### Directions for this task
Write out the line that contains "this route) and", then every following line to the end of the records below, with no other lines and no changes.

====

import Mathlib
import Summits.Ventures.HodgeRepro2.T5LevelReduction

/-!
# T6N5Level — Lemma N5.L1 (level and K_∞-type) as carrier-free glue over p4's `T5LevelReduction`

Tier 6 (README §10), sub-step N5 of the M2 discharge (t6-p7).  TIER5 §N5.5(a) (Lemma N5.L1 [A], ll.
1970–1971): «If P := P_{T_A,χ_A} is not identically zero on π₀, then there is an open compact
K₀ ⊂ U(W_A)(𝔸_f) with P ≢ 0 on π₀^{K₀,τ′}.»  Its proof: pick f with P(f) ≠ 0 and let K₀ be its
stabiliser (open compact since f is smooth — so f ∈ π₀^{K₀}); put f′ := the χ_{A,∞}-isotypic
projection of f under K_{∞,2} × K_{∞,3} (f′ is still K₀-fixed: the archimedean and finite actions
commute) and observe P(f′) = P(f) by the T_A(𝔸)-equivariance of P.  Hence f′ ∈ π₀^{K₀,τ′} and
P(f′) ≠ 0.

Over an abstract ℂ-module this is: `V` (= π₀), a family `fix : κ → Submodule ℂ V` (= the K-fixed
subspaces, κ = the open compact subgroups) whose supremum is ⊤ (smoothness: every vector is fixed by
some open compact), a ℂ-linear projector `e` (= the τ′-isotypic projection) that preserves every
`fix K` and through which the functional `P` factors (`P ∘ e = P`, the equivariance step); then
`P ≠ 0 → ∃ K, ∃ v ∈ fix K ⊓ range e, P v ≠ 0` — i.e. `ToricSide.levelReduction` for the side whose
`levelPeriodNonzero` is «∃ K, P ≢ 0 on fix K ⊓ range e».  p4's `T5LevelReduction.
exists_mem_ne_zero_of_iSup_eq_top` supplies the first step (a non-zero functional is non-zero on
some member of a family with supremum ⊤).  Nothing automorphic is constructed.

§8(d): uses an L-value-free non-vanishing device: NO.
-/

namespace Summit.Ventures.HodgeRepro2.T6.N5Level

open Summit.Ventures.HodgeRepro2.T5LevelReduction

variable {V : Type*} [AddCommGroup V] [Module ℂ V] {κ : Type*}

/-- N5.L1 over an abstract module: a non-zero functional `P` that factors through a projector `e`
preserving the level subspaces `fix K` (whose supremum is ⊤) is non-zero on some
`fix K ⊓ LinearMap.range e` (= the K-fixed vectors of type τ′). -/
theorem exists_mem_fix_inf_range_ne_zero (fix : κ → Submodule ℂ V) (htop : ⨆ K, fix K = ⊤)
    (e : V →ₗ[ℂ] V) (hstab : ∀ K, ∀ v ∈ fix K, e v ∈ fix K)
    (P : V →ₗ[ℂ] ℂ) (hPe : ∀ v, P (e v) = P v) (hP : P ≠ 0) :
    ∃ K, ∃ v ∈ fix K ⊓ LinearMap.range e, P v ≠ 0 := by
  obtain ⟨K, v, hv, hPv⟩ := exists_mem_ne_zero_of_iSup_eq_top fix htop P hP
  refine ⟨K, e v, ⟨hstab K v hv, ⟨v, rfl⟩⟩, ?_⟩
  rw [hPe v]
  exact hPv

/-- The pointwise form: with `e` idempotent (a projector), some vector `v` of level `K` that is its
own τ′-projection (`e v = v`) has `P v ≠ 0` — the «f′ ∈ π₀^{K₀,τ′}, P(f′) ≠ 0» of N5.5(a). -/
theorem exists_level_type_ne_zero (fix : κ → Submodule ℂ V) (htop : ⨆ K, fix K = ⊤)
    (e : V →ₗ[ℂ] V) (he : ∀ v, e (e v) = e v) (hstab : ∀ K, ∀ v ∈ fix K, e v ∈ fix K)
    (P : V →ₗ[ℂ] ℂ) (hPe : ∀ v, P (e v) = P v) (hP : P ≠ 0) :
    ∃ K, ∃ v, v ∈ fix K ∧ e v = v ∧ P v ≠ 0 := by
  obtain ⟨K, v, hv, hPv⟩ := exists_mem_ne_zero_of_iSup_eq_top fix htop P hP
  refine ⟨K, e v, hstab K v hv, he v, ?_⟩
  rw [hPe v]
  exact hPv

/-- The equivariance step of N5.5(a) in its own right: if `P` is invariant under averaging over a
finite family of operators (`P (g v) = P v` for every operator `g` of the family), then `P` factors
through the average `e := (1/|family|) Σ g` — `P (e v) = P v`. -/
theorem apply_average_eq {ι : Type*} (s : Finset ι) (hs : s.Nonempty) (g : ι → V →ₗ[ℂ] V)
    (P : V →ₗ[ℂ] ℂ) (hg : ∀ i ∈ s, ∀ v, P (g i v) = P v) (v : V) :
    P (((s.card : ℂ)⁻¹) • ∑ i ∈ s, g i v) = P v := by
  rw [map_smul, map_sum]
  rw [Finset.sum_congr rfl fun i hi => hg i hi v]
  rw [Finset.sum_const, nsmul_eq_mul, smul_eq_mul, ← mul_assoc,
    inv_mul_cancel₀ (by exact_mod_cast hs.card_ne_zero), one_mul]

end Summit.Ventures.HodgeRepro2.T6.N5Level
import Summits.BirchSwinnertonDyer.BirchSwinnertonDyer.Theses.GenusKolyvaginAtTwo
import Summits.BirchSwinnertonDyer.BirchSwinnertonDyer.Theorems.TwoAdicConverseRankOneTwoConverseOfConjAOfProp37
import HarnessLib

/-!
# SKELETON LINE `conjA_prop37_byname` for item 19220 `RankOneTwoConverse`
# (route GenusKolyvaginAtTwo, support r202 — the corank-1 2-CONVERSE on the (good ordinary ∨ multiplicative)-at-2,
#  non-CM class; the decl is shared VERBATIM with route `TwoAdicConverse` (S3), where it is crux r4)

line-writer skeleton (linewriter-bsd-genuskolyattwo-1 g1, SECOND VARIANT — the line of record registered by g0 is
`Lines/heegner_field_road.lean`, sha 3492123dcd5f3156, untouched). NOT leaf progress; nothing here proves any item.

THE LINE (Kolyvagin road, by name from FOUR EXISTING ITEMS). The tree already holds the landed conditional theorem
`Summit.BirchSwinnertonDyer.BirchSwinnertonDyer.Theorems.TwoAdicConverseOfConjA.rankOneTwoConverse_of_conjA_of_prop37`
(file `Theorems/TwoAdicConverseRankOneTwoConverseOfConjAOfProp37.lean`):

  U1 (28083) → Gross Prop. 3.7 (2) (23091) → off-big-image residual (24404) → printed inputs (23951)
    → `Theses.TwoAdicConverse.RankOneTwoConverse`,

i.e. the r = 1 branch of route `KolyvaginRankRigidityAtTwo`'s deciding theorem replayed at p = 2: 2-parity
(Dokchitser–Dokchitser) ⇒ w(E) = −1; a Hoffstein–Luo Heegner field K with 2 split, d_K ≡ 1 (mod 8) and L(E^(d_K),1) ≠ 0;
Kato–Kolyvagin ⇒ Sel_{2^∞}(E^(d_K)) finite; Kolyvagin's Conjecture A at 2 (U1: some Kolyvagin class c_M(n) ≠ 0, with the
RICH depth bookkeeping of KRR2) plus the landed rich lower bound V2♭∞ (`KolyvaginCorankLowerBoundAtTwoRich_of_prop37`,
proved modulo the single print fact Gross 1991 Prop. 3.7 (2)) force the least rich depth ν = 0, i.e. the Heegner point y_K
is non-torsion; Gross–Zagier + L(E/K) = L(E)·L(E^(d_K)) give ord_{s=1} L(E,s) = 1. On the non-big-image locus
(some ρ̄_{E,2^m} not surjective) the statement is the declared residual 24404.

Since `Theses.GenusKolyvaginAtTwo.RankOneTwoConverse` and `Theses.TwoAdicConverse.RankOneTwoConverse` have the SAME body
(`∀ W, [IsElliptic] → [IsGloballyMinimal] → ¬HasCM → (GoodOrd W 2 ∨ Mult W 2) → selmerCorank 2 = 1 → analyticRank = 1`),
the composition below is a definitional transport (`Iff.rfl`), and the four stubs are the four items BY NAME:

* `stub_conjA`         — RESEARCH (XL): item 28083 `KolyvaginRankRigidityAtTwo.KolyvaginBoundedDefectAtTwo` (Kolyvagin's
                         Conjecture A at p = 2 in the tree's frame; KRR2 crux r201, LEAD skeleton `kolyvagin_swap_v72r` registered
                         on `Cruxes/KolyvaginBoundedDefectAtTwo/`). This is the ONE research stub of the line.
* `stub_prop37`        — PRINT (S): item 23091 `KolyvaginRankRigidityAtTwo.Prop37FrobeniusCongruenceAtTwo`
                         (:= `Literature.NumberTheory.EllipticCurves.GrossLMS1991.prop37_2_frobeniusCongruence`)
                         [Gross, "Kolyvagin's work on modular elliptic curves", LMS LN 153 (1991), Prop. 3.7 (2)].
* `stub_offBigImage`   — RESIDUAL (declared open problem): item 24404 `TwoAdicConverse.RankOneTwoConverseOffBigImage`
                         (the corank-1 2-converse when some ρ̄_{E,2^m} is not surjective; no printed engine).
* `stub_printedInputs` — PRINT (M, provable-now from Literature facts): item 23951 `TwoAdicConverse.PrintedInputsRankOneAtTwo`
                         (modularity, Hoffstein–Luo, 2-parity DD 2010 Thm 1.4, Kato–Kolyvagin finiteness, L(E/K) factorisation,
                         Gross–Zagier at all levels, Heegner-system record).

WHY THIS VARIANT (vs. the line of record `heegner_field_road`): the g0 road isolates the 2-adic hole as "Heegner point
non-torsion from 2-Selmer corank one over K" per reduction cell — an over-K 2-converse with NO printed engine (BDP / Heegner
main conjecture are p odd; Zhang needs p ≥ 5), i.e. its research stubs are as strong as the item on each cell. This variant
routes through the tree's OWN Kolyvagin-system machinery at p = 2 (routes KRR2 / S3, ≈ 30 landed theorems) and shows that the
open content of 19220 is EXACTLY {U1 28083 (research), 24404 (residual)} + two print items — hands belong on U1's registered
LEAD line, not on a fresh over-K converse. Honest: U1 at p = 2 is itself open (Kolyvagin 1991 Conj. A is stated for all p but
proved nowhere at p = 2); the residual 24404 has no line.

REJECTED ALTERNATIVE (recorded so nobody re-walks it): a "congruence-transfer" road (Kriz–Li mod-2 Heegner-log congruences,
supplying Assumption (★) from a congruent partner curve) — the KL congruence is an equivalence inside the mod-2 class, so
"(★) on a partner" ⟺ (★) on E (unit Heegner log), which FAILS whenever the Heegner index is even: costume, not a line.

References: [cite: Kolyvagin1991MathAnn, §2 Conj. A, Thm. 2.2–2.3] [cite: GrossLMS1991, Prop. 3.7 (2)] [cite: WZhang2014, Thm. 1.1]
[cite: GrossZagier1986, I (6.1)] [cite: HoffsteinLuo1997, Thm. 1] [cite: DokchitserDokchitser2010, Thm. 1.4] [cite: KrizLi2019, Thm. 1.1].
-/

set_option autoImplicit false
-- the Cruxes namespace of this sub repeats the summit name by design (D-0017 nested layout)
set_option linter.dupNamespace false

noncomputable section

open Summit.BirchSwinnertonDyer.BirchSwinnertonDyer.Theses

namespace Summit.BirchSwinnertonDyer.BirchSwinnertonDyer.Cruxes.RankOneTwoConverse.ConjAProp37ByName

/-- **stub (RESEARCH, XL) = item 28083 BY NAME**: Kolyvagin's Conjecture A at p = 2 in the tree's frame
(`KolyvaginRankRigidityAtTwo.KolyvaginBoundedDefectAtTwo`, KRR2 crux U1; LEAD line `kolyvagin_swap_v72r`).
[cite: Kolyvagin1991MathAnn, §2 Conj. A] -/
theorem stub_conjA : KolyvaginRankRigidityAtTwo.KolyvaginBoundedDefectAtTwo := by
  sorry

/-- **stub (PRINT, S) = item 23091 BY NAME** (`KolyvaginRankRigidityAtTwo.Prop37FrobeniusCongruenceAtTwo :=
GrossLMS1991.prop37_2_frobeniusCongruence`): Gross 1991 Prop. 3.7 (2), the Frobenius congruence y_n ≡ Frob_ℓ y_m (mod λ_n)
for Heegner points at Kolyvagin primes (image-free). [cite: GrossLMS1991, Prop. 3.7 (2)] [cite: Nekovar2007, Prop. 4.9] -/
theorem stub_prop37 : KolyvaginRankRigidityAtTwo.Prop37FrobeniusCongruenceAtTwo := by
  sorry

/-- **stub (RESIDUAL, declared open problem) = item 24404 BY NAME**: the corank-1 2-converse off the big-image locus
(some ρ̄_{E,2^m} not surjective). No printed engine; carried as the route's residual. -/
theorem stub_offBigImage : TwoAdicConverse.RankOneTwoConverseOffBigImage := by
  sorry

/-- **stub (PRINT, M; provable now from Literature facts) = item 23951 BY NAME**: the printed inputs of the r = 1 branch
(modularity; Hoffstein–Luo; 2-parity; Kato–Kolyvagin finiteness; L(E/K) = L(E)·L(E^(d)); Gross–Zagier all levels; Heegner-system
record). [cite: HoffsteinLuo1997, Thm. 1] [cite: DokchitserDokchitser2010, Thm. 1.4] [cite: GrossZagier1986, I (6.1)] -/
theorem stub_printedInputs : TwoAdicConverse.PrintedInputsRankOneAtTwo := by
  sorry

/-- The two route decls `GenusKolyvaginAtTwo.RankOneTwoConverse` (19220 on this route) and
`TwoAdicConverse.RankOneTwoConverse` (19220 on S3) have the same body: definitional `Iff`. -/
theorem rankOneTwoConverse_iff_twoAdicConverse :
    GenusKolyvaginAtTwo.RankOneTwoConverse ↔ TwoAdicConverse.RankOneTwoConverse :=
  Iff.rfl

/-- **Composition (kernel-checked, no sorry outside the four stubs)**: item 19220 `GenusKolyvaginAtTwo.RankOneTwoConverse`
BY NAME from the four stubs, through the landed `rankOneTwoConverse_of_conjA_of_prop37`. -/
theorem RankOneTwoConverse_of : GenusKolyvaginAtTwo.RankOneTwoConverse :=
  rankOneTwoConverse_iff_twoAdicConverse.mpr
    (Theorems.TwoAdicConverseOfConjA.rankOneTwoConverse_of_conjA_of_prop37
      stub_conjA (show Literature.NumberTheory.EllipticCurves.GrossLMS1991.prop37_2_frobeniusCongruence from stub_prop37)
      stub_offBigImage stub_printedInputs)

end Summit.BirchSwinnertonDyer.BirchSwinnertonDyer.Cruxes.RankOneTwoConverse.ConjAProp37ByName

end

====

### Response to this exercise
/-- The two route decls `GenusKolyvaginAtTwo.RankOneTwoConverse` (19220 on this route) and
`TwoAdicConverse.RankOneTwoConverse` (19220 on S3) have the same body: definitional `Iff`. -/
theorem rankOneTwoConverse_iff_twoAdicConverse :
    GenusKolyvaginAtTwo.RankOneTwoConverse ↔ TwoAdicConverse.RankOneTwoConverse :=
  Iff.rfl

/-- **Composition (kernel-checked, no sorry outside the four stubs)**: item 19220 `GenusKolyvaginAtTwo.RankOneTwoConverse`
BY NAME from the four stubs, through the landed `rankOneTwoConverse_of_conjA_of_prop37`. -/
theorem RankOneTwoConverse_of : GenusKolyvaginAtTwo.RankOneTwoConverse :=
  rankOneTwoConverse_iff_twoAdicConverse.mpr
    (Theorems.TwoAdicConverseOfConjA.rankOneTwoConverse_of_conjA_of_prop37
      stub_conjA (show Literature.NumberTheory.EllipticCurves.GrossLMS1991.prop37_2_frobeniusCongruence from stub_prop37)
      stub_offBigImage stub_printedInputs)

end Summit.BirchSwinnertonDyer.BirchSwinnertonDyer.Cruxes.RankOneTwoConverse.ConjAProp37ByName

end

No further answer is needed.